The silver lining to Markov’s departure is the opportunity it presents for others. The Habs will have several options when it comes to finding a replacement.

One of the possibilties going into camp was 20-year old Noah Juulsen. The 2015 first round pick wrapped up his junior career last season — 34P in 49 GP — and looked ready to challenge for an everyday spot before suffering a fractured foot in pre-season. Facing a minimum six-week recovery, winding up with the Habs to start the season doesn’t appear to be in the cards.

Some other notables include Jakub Jerabek, the 26 year old Czech who played last season overseas for Vityaz Podolsk in the KHL. Tallying 34 points (5G, 34A) in 59 games, Jerabek is billed as an offensive minded puck moving d-man, much like Markov. At 26, he brings more experience from a years standpoint than Juulsen but both are rookies as it pertains to NHL service.

Throw in Brandon Davidson, Eric Gelinas, Brett Lernout, Joe Morrow, and Zach Redmond — all of whom I believe wind up on the outside looking in, and it becomes clear that replacing Markov’s skillset and production while complimenting Weber on the top pair won’t be easy…

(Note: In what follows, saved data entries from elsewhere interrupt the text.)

import Mathlib
import HarnessLib
import Summits.NavierStokesRegularity.NavierStokesRegularity.Theorems.PoloidalWindowDoorLrcModEntireCurvedWebHuygens

/-!
# Route `PoloidalWindowDoor`, item `LrcModEntire` (stmt-NavierStokesRegularity-20428), cell (Q4-curved) of the (TH) column —
# B-CRc: CAUCHY–RIEMANN WITH TRACE ON A CURVED WEB SHEET (moving Fermi frame)

Cell ns-regularity-ideate, helper seat ns-k2-port-2 g9 under the LEAD of item 20428 (ns-poloidal-K2-p3 g17, memo `Cruxes/LrcModEntire/T2B-g17.md`
§6(6a) equations (1′)(2′), §6(6e) brick «B-CRc (curved sheet CR with trace, class-free, S — the straight `…Q4SonicSheetCR` plus the frame rotation)»);
`--supports stmt-NavierStokesRegularity-20428 --as helper`.  Class-free chain-rule identities; the straight case (`k ≡ 0`, fixed frame) is LEAD g17's
`…Q4SonicSheetCR.sheet_CR_fst/sheet_CR_snd`.

Setting: a vector field `u : ℝ³ → ℝ³` differentiable at the web point (the slice `U(−1,·)`); a `C²` planar branch `Γ` with Frenet law `Γ″ = k•JΓ′`
(`J = rotJ`; unit speed is not needed for the identities); an offset `d` differentiable at the height `z`; the CURVED PARALLEL WEB MAP
`W(s,z) = Γ(s) + d(z)·JΓ′(s) + z·e₂` (K2-p2 g16's `…CurvedWebHuygens` with web function `G(s,z) = d(z)`), Fermi factor `1 − k(s)d(z)`.  The MOVING-FRAME
sheet components are `f_T(s,z) = ⟪u(W(s,z)), Γ′(s)⟫` and `f_ν(s,z) = ⟪u(W(s,z)), JΓ′(s)⟫`.  With `x = W(s,z)`, `T = Γ′(s)`, `ν = JΓ′(s)`:

* `fderiv_tangentComponent` — `D f_T[h] = h₁(1 − kd)⟪Du(x)T, T⟫ + d′h₂⟪Du(x)ν, T⟫ + h₂⟪Du(x)e₂, T⟫ + h₁k⟪u(x), ν⟫`;
* `fderiv_normalComponent` — `D f_ν[h] = h₁(1 − kd)⟪Du(x)T, ν⟫ + d′h₂⟪Du(x)ν, ν⟫ + h₂⟪Du(x)e₂, ν⟫ − h₁k⟪u(x), T⟫`
  (the frame turns: `Γ′′ = kJΓ′`, `(JΓ′)′ = −kΓ′`).

At a web point carrying the three POINT identities of the (TH) sheet — vanishing vertical derivative of the horizontal velocity (`⟪Du(x)e₂, T⟫ = ⟪Du(x)e₂, ν⟫ = 0`:
slab law `∂₂U_b = μ∂_bU₂` at a horizontally critical point of `U₂`), symmetric horizontal block (`⟪Du(x)T, ν⟫ = ⟪Du(x)ν, T⟫`: poloidal) with trace `c`
(`= −∂₂U₂(x)`) — this gives the CURVED CAUCHY–RIEMANN PAIR WITH TRACE (division-free forms):

* `curvedSheet_CR_fst` — `d′·(∂_s f_ν + k f_T) = (1 − kd)·∂_z f_T`;
* `curvedSheet_CR_snd` — `(1 − kd)·∂_z f_ν = d′·((1 − kd)c − ∂_s f_T + k f_ν)`;

and, where `d′(z) ≠ 0` (so that `∂_m = d′⁻¹∂_z` along the Fermi distance `m = d(z)`), the memo's equations (1′)(2′) for `h := f_ν`, `P := f_T`, `J := 1 − kd`:

* `curvedSheet_CR_fst'` — **`∂_s h = J·(∂_z P / d′) − k·P`**   ((1′) `h_s = J P_m − k P`);
* `curvedSheet_CR_snd'` — **`∂_s P = −J·(∂_z h / d′) + k·h + J·c`**   ((2′) `P_s = −J h_m + k h + 2Jτ`, `c = 2τ`).

WHAT THIS IS NOT: not a claim about Navier–Stokes regularity and not a stub of the registry; class-free calculus for the residual research cells
`stub_Q4curvedAperiodic` / `stub_Q4sonicLineNegIsolated` of `Cruxes/LrcModEntire/Lines/twist_split.lean` (bears_on LADDER-NS N0 via item 20428; items
20428 / 19708 / 27893 OPEN).
-/

noncomputable section

set_option linter.dupNamespace false

namespace Summit.NavierStokesRegularity.NavierStokesRegularity.Theorems.PoloidalWindowDoorLrcModEntireCurvedSheetCR

open Set Function Filter Topology
open scoped RealInnerProductSpace InnerProductSpace
open Summit.NavierStokesRegularity.NavierStokesRegularity.Theorems.PoloidalWindowDoorLrcModEntireSheetFlattenTools
open Summit.NavierStokesRegularity.NavierStokesRegularity.Theorems.PoloidalWindowDoorLrcModEntireRidgeGlobalBranchFrame
open Summit.NavierStokesRegularity.NavierStokesRegularity.Theorems.PoloidalWindowDoorLrcModEntirePlanarCurveRigidity
open Summit.NavierStokesRegularity.NavierStokesRegularity.Theorems.PoloidalWindowDoorLrcModEntireCurvedWebHuygens

variable {u : EuclideanSpace ℝ (Fin 3) → EuclideanSpace ℝ (Fin 3)} {Γ : ℝ → EuclideanSpace ℝ (Fin 3)} {k d : ℝ → ℝ} {p : ℝ × ℝ}

/-- The parallel offset `G(s,z) = d(z)` as a web function: differentiable where `d` is, with `DG[h] = d′(z)·h₂`. -/
theorem hasFDerivAt_offset (hd : DifferentiableAt ℝ d p.2) :
    HasFDerivAt (fun q : ℝ × ℝ => d q.2)
      ((ContinuousLinearMap.smulRight (1 : ℝ →L[ℝ] ℝ) (deriv d p.2)).comp (ContinuousLinearMap.snd ℝ ℝ ℝ)) p :=
  hd.hasDerivAt.hasFDerivAt.comp p hasFDerivAt_snd

/-- `DG(p)[h] = d′(p₂)·h₂` for the parallel offset. -/
theorem fderiv_offset_apply (hd : DifferentiableAt ℝ d p.2) (h : ℝ × ℝ) :
    fderiv ℝ (fun q : ℝ × ℝ => d q.2) p h = deriv d p.2 * h.2 := by
  rw [(hasFDerivAt_offset hd).fderiv]
  simp [mul_comm]

/-- The derivative of the FIXED-direction sheet component `q ↦ ⟪u(W q), a⟫` along `h`:
`h₁(1 − kd)⟪Du(x)T, a⟫ + d′h₂⟪Du(x)ν, a⟫ + h₂⟪Du(x)e₂, a⟫`. -/
theorem fderiv_fixedComponent (hΓ : ContDiff ℝ 2 Γ) (hpl : ∀ s, Γ s 2 = 0)
    (hk : ∀ s, deriv (deriv Γ) s = k s • rotJ (deriv Γ s)) (hd : DifferentiableAt ℝ d p.2)
    (hu : DifferentiableAt ℝ u (Γ p.1 + d p.2 • rotJ (deriv Γ p.1) + p.2 • e2))
    (a : EuclideanSpace ℝ (Fin 3)) (h : ℝ × ℝ) :
    fderiv ℝ (fun q : ℝ × ℝ => ⟪u (Γ q.1 + d q.2 • rotJ (deriv Γ q.1) + q.2 • e2), a⟫) p h =
      h.1 * (1 - k p.1 * d p.2) * ⟪fderiv ℝ u (Γ p.1 + d p.2 • rotJ (deriv Γ p.1) + p.2 • e2) (deriv Γ p.1), a⟫ +
        deriv d p.2 * h.2 * ⟪fderiv ℝ u (Γ p.1 + d p.2 • rotJ (deriv Γ p.1) + p.2 • e2) (rotJ (deriv Γ p.1)), a⟫ +
          h.2 * ⟪fderiv ℝ u (Γ p.1 + d p.2 • rotJ (deriv Γ p.1) + p.2 • e2) e2, a⟫ := by
  have hG : DifferentiableAt ℝ (fun q : ℝ × ℝ => d q.2) p := (hasFDerivAt_offset hd).differentiableAt
  set x := Γ p.1 + d p.2 • rotJ (deriv Γ p.1) + p.2 • e2 with hx
  have hg : DifferentiableAt ℝ (fun y => ⟪u y, a⟫) x := hu.inner ℝ (differentiableAt_const a)
  have hg' : ∀ v, fderiv ℝ (fun y => ⟪u y, a⟫) x v = ⟪fderiv ℝ u x v, a⟫ := by
    intro v
    rw [fderiv_inner_apply ℝ hu (differentiableAt_const a)]
    simp
  have hc := fderiv_comp_curvedWeb hΓ hpl hk (G := fun q : ℝ × ℝ => d q.2) hG (g := fun y => ⟪u y, a⟫) hg h
  rw [hc, hg', fderiv_offset_apply hd h]
  simp only [map_add, map_smul, inner_add_left, inner_smul_left, conj_trivial]

/-- **The derivative of the TANGENTIAL sheet component** `f_T(q) = ⟪u(W q), Γ′(q₁)⟫`:
`D f_T[h] = h₁(1 − kd)⟪Du T, T⟫ + d′h₂⟪Du ν, T⟫ + h₂⟪Du e₂, T⟫ + h₁ k ⟪u, ν⟫` (the frame turns: `Γ″ = kν`). -/
theorem fderiv_tangentComponent (hΓ : ContDiff ℝ 2 Γ) (hpl : ∀ s, Γ s 2 = 0)
    (hk : ∀ s, deriv (deriv Γ) s = k s • rotJ (deriv Γ s)) (hd : DifferentiableAt ℝ d p.2)
    (hu : DifferentiableAt ℝ u (Γ p.1 + d p.2 • rotJ (deriv Γ p.1) + p.2 • e2)) (h : ℝ × ℝ) :
    fderiv ℝ (fun q : ℝ × ℝ => ⟪u (Γ q.1 + d q.2 • rotJ (deriv Γ q.1) + q.2 • e2), deriv Γ q.1⟫) p h =
      h.1 * (1 - k p.1 * d p.2) * ⟪fderiv ℝ u (Γ p.1 + d p.2 • rotJ (deriv Γ p.1) + p.2 • e2) (deriv Γ p.1), deriv Γ p.1⟫ +
        deriv d p.2 * h.2 * ⟪fderiv ℝ u (Γ p.1 + d p.2 • rotJ (deriv Γ p.1) + p.2 • e2) (rotJ (deriv Γ p.1)), deriv Γ p.1⟫ +
          h.2 * ⟪fderiv ℝ u (Γ p.1 + d p.2 • rotJ (deriv Γ p.1) + p.2 • e2) e2, deriv Γ p.1⟫ +
            h.1 * k p.1 * ⟪u (Γ p.1 + d p.2 • rotJ (deriv Γ p.1) + p.2 • e2), rotJ (deriv Γ p.1)⟫ := by
  have hG : DifferentiableAt ℝ (fun q : ℝ × ℝ => d q.2) p := (hasFDerivAt_offset hd).differentiableAt
  set W : ℝ × ℝ → EuclideanSpace ℝ (Fin 3) := fun q => Γ q.1 + d q.2 • rotJ (deriv Γ q.1) + q.2 • e2 with hW
  have hWd : DifferentiableAt ℝ W p := differentiableAt_curvedWeb hΓ hpl hk hG
  have huW : DifferentiableAt ℝ (fun q => u (W q)) p := hu.comp p hWd
  have hT := hasFDerivAt_tangent_fst hΓ hk p
  have hTd : DifferentiableAt ℝ (fun q : ℝ × ℝ => deriv Γ q.1) p := hT.differentiableAt
  have h1 : fderiv ℝ (fun q : ℝ × ℝ => ⟪u (W q), deriv Γ q.1⟫) p h =
      ⟪u (W p), fderiv ℝ (fun q : ℝ × ℝ => deriv Γ q.1) p h⟫ + ⟪fderiv ℝ (fun q => u (W q)) p h, deriv Γ p.1⟫ := by
    rw [fderiv_inner_apply ℝ huW hTd]
  -- the second term is the fixed-direction derivative with `a = Γ′(s)`
  have h2 : ⟪fderiv ℝ (fun q => u (W q)) p h, deriv Γ p.1⟫ =
      fderiv ℝ (fun q : ℝ × ℝ => ⟪u (W q), deriv Γ p.1⟫) p h := by
    rw [fderiv_inner_apply ℝ huW (differentiableAt_const _)]
    simp
  rw [h1, h2, hT.fderiv]
  have h3 := fderiv_fixedComponent hΓ hpl hk hd hu (deriv Γ p.1) h
  simp only [hW] at h3 ⊢
  rw [h3]
  simp only [ContinuousLinearMap.comp_apply, ContinuousLinearMap.coe_fst', ContinuousLinearMap.smulRight_apply,
    ContinuousLinearMap.one_def, ContinuousLinearMap.id_apply, inner_smul_right]
  ring

/-- **The derivative of the NORMAL sheet component** `f_ν(q) = ⟪u(W q), JΓ′(q₁)⟫`:
`D f_ν[h] = h₁(1 − kd)⟪Du T, ν⟫ + d′h₂⟪Du ν, ν⟫ + h₂⟪Du e₂, ν⟫ − h₁ k ⟪u, T⟫` (the frame turns: `(JΓ′)′ = −kΓ′`). -/
theorem fderiv_normalComponent (hΓ : ContDiff ℝ 2 Γ) (hpl : ∀ s, Γ s 2 = 0)
    (hk : ∀ s, deriv (deriv Γ) s = k s • rotJ (deriv Γ s)) (hd : DifferentiableAt ℝ d p.2)
    (hu : DifferentiableAt ℝ u (Γ p.1 + d p.2 • rotJ (deriv Γ p.1) + p.2 • e2)) (h : ℝ × ℝ) :
    fderiv ℝ (fun q : ℝ × ℝ => ⟪u (Γ q.1 + d q.2 • rotJ (deriv Γ q.1) + q.2 • e2), rotJ (deriv Γ q.1)⟫) p h =
      h.1 * (1 - k p.1 * d p.2) * ⟪fderiv ℝ u (Γ p.1 + d p.2 • rotJ (deriv Γ p.1) + p.2 • e2) (deriv Γ p.1), rotJ (deriv Γ p.1)⟫ +
        deriv d p.2 * h.2 * ⟪fderiv ℝ u (Γ p.1 + d p.2 • rotJ (deriv Γ p.1) + p.2 • e2) (rotJ (deriv Γ p.1)), rotJ (deriv Γ p.1)⟫ +
          h.2 * ⟪fderiv ℝ u (Γ p.1 + d p.2 • rotJ (deriv Γ p.1) + p.2 • e2) e2, rotJ (deriv Γ p.1)⟫ -
            h.1 * k p.1 * ⟪u (Γ p.1 + d p.2 • rotJ (deriv Γ p.1) + p.2 • e2), deriv Γ p.1⟫ := by
  have hG : DifferentiableAt ℝ (fun q : ℝ × ℝ => d q.2) p := (hasFDerivAt_offset hd).differentiableAt
  set W : ℝ × ℝ → EuclideanSpace ℝ (Fin 3) := fun q => Γ q.1 + d q.2 • rotJ (deriv Γ q.1) + q.2 • e2 with hW
  have hWd : DifferentiableAt ℝ W p := differentiableAt_curvedWeb hΓ hpl hk hG
  have huW : DifferentiableAt ℝ (fun q => u (W q)) p := hu.comp p hWd
  have hN := hasFDerivAt_normal_fst hΓ hpl hk p
  have hNd : DifferentiableAt ℝ (fun q : ℝ × ℝ => rotJ (deriv Γ q.1)) p := hN.differentiableAt
  have h1 : fderiv ℝ (fun q : ℝ × ℝ => ⟪u (W q), rotJ (deriv Γ q.1)⟫) p h =
      ⟪u (W p), fderiv ℝ (fun q : ℝ × ℝ => rotJ (deriv Γ q.1)) p h⟫ + ⟪fderiv ℝ (fun q => u (W q)) p h, rotJ (deriv Γ p.1)⟫ := by
    rw [fderiv_inner_apply ℝ huW hNd]
  have h2 : ⟪fderiv ℝ (fun q => u (W q)) p h, rotJ (deriv Γ p.1)⟫ =
      fderiv ℝ (fun q : ℝ × ℝ => ⟪u (W q), rotJ (deriv Γ p.1)⟫) p h := by
    rw [fderiv_inner_apply ℝ huW (differentiableAt_const _)]
    simp
  rw [h1, h2, hN.fderiv]
  have h3 := fderiv_fixedComponent hΓ hpl hk hd hu (rotJ (deriv Γ p.1)) h
  simp only [hW] at h3 ⊢
  rw [h3]
  simp only [ContinuousLinearMap.comp_apply, ContinuousLinearMap.coe_fst', ContinuousLinearMap.smulRight_apply,
    ContinuousLinearMap.one_def, ContinuousLinearMap.id_apply, inner_smul_right]
  ring

/-- **CURVED CAUCHY–RIEMANN, first identity (division-free):** `d′·(∂_s f_ν + k f_T) = (1 − kd)·∂_z f_T`
(both sides equal `(1 − kd)·d′·⟪Du T, ν⟫`). -/
theorem curvedSheet_CR_fst (hΓ : ContDiff ℝ 2 Γ) (hpl : ∀ s, Γ s 2 = 0)
    (hk : ∀ s, deriv (deriv Γ) s = k s • rotJ (deriv Γ s)) (hd : DifferentiableAt ℝ d p.2)
    (hu : DifferentiableAt ℝ u (Γ p.1 + d p.2 • rotJ (deriv Γ p.1) + p.2 • e2))
    (hz : ⟪fderiv ℝ u (Γ p.1 + d p.2 • rotJ (deriv Γ p.1) + p.2 • e2) e2, deriv Γ p.1⟫ = 0)
    (hcurl : ⟪fderiv ℝ u (Γ p.1 + d p.2 • rotJ (deriv Γ p.1) + p.2 • e2) (deriv Γ p.1), rotJ (deriv Γ p.1)⟫ =
      ⟪fderiv ℝ u (Γ p.1 + d p.2 • rotJ (deriv Γ p.1) + p.2 • e2) (rotJ (deriv Γ p.1)), deriv Γ p.1⟫) :
    deriv d p.2 *
        (fderiv ℝ (fun q : ℝ × ℝ => ⟪u (Γ q.1 + d q.2 • rotJ (deriv Γ q.1) + q.2 • e2), rotJ (deriv Γ q.1)⟫) p ((1 : ℝ), (0 : ℝ)) +
          k p.1 * ⟪u (Γ p.1 + d p.2 • rotJ (deriv Γ p.1) + p.2 • e2), deriv Γ p.1⟫) =
      (1 - k p.1 * d p.2) *
        fderiv ℝ (fun q : ℝ × ℝ => ⟪u (Γ q.1 + d q.2 • rotJ (deriv Γ q.1) + q.2 • e2), deriv Γ q.1⟫) p ((0 : ℝ), (1 : ℝ)) := by
  rw [fderiv_normalComponent hΓ hpl hk hd hu, fderiv_tangentComponent hΓ hpl hk hd hu, hz, hcurl]
  ring

/-- **CURVED CAUCHY–RIEMANN, second identity (division-free):** `(1 − kd)·∂_z f_ν = d′·((1 − kd)c − ∂_s f_T + k f_ν)`, `c` the horizontal trace
of `Du` at the web point (both sides equal `(1 − kd)·d′·⟪Du ν, ν⟫`). -/
theorem curvedSheet_CR_snd (hΓ : ContDiff ℝ 2 Γ) (hpl : ∀ s, Γ s 2 = 0)
    (hk : ∀ s, deriv (deriv Γ) s = k s • rotJ (deriv Γ s)) (hd : DifferentiableAt ℝ d p.2)
    (hu : DifferentiableAt ℝ u (Γ p.1 + d p.2 • rotJ (deriv Γ p.1) + p.2 • e2))
    (hz : ⟪fderiv ℝ u (Γ p.1 + d p.2 • rotJ (deriv Γ p.1) + p.2 • e2) e2, rotJ (deriv Γ p.1)⟫ = 0)
    {c : ℝ} (hdiv : ⟪fderiv ℝ u (Γ p.1 + d p.2 • rotJ (deriv Γ p.1) + p.2 • e2) (deriv Γ p.1), deriv Γ p.1⟫ +
      ⟪fderiv ℝ u (Γ p.1 + d p.2 • rotJ (deriv Γ p.1) + p.2 • e2) (rotJ (deriv Γ p.1)), rotJ (deriv Γ p.1)⟫ = c) :
    (1 - k p.1 * d p.2) *
        fderiv ℝ (fun q : ℝ × ℝ => ⟪u (Γ q.1 + d q.2 • rotJ (deriv Γ q.1) + q.2 • e2), rotJ (deriv Γ q.1)⟫) p ((0 : ℝ), (1 : ℝ)) =
      deriv d p.2 *
        ((1 - k p.1 * d p.2) * c -
            fderiv ℝ (fun q : ℝ × ℝ => ⟪u (Γ q.1 + d q.2 • rotJ (deriv Γ q.1) + q.2 • e2), deriv Γ q.1⟫) p ((1 : ℝ), (0 : ℝ)) +
          k p.1 * ⟪u (Γ p.1 + d p.2 • rotJ (deriv Γ p.1) + p.2 • e2), rotJ (deriv Γ p.1)⟫) := by
  rw [fderiv_normalComponent hΓ hpl hk hd hu, fderiv_tangentComponent hΓ hpl hk hd hu, hz, ← hdiv]
  ring

/-- **(1′) of the memo:** where `d′(z) ≠ 0`, with `h := f_ν`, `P := f_T`, `J := 1 − kd`, `∂_m := d′⁻¹∂_z`:  **`∂_s h = J·(∂_z P)/d′ − k·P`**. -/
theorem curvedSheet_CR_fst' (hΓ : ContDiff ℝ 2 Γ) (hpl : ∀ s, Γ s 2 = 0)
    (hk : ∀ s, deriv (deriv Γ) s = k s • rotJ (deriv Γ s)) (hd : DifferentiableAt ℝ d p.2) (hd0 : deriv d p.2 ≠ 0)
    (hu : DifferentiableAt ℝ u (Γ p.1 + d p.2 • rotJ (deriv Γ p.1) + p.2 • e2))
    (hz : ⟪fderiv ℝ u (Γ p.1 + d p.2 • rotJ (deriv Γ p.1) + p.2 • e2) e2, deriv Γ p.1⟫ = 0)
    (hcurl : ⟪fderiv ℝ u (Γ p.1 + d p.2 • rotJ (deriv Γ p.1) + p.2 • e2) (deriv Γ p.1), rotJ (deriv Γ p.1)⟫ =
      ⟪fderiv ℝ u (Γ p.1 + d p.2 • rotJ (deriv Γ p.1) + p.2 • e2) (rotJ (deriv Γ p.1)), deriv Γ p.1⟫) :
    fderiv ℝ (fun q : ℝ × ℝ => ⟪u (Γ q.1 + d q.2 • rotJ (deriv Γ q.1) + q.2 • e2), rotJ (deriv Γ q.1)⟫) p ((1 : ℝ), (0 : ℝ)) =
      (1 - k p.1 * d p.2) *
          fderiv ℝ (fun q : ℝ × ℝ => ⟪u (Γ q.1 + d q.2 • rotJ (deriv Γ q.1) + q.2 • e2), deriv Γ q.1⟫) p ((0 : ℝ), (1 : ℝ)) / deriv d p.2 -
        k p.1 * ⟪u (Γ p.1 + d p.2 • rotJ (deriv Γ p.1) + p.2 • e2), deriv Γ p.1⟫ := by
  have h := curvedSheet_CR_fst hΓ hpl hk hd hu hz hcurl
  field_simp
  linear_combination h

/-- **(2′) of the memo:** where `d′(z) ≠ 0`, with `h := f_ν`, `P := f_T`, `J := 1 − kd`, `c` the horizontal trace (`c = 2τ(m) = −∂₂U₂` on the sheet):
**`∂_s P = −J·(∂_z h)/d′ + k·h + J·c`**. -/
theorem curvedSheet_CR_snd' (hΓ : ContDiff ℝ 2 Γ) (hpl : ∀ s, Γ s 2 = 0)
    (hk : ∀ s, deriv (deriv Γ) s = k s • rotJ (deriv Γ s)) (hd : DifferentiableAt ℝ d p.2) (hd0 : deriv d p.2 ≠ 0)
    (hu : DifferentiableAt ℝ u (Γ p.1 + d p.2 • rotJ (deriv Γ p.1) + p.2 • e2))
    (hz : ⟪fderiv ℝ u (Γ p.1 + d p.2 • rotJ (deriv Γ p.1) + p.2 • e2) e2, rotJ (deriv Γ p.1)⟫ = 0)
    {c : ℝ} (hdiv : ⟪fderiv ℝ u (Γ p.1 + d p.2 • rotJ (deriv Γ p.1) + p.2 • e2) (deriv Γ p.1), deriv Γ p.1⟫ +
      ⟪fderiv ℝ u (Γ p.1 + d p.2 • rotJ (deriv Γ p.1) + p.2 • e2) (rotJ (deriv Γ p.1)), rotJ (deriv Γ p.1)⟫ = c) :
    fderiv ℝ (fun q : ℝ × ℝ => ⟪u (Γ q.1 + d q.2 • rotJ (deriv Γ q.1) + q.2 • e2), deriv Γ q.1⟫) p ((1 : ℝ), (0 : ℝ)) =
      -((1 - k p.1 * d p.2) *
          fderiv ℝ (fun q : ℝ × ℝ => ⟪u (Γ q.1 + d q.2 • rotJ (deriv Γ q.1) + q.2 • e2), rotJ (deriv Γ q.1)⟫) p ((0 : ℝ), (1 : ℝ)) / deriv d p.2) +
        k p.1 * ⟪u (Γ p.1 + d p.2 • rotJ (deriv Γ p.1) + p.2 • e2), rotJ (deriv Γ p.1)⟫ + (1 - k p.1 * d p.2) * c := by
  have h := curvedSheet_CR_snd hΓ hpl hk hd hu hz hdiv
  field_simp
  linear_combination h

end Summit.NavierStokesRegularity.NavierStokesRegularity.Theorems.PoloidalWindowDoorLrcModEntireCurvedSheetCR

end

Enter Victor Mete…the darkest of horses

 

A 19-year old smooth skating *oh so smooth* defensemen with zero professional games under his belt. Drafted in the 4th round (100th overall) in 2016, you’re not alone should you not have a clue who Victor Mete is. Describing his chances of cracking the opening night lineup as slim would be putting it lightly.

However, in watching the London Knight product, Mete’s skillset projects him to be an intriguing and appealing partner for Weber. And while still junior eligible, his training camp and pre-season performances thus far at least puts him in the discussion.

Playing 25+ minutes per night is a lot to ask of a 19-year old, against other teams top lines to boot. There may be nights he gets exposed and looks every bit his age — he won’t be alone.

The luxury a goalie like Carey Price affords the Canadiens should benefit the likes of Victor Mete. Price masks up defensive gaffs made by those playing in front of him. As a young defensemen, can you think of a more perfect learning environment than playing alongside Shea Weber in front of Carey Price?

As the pre-season wraps up and another regular season grind begins, Molson’s Canadiens could help themselves by thinking outside the box — a concept often lost on a franchise much more comfortable developing young talent along a traditional timeline.

Nathan Beaulieu and Jarred Tinordi come to mind when I think of the NHL via AHL route.

Bergevin, Julien and Co. will be faced with many difficult decisions in the days and weeks ahead. Among them will be how to replace a defensemen who since 2000-2001 has tallied 572 points in 990 games…all with the Canadiens. Not bad for a guy drafted 162nd overall in 1998.

Why not go off the board with his replacement?

It worked with Markov.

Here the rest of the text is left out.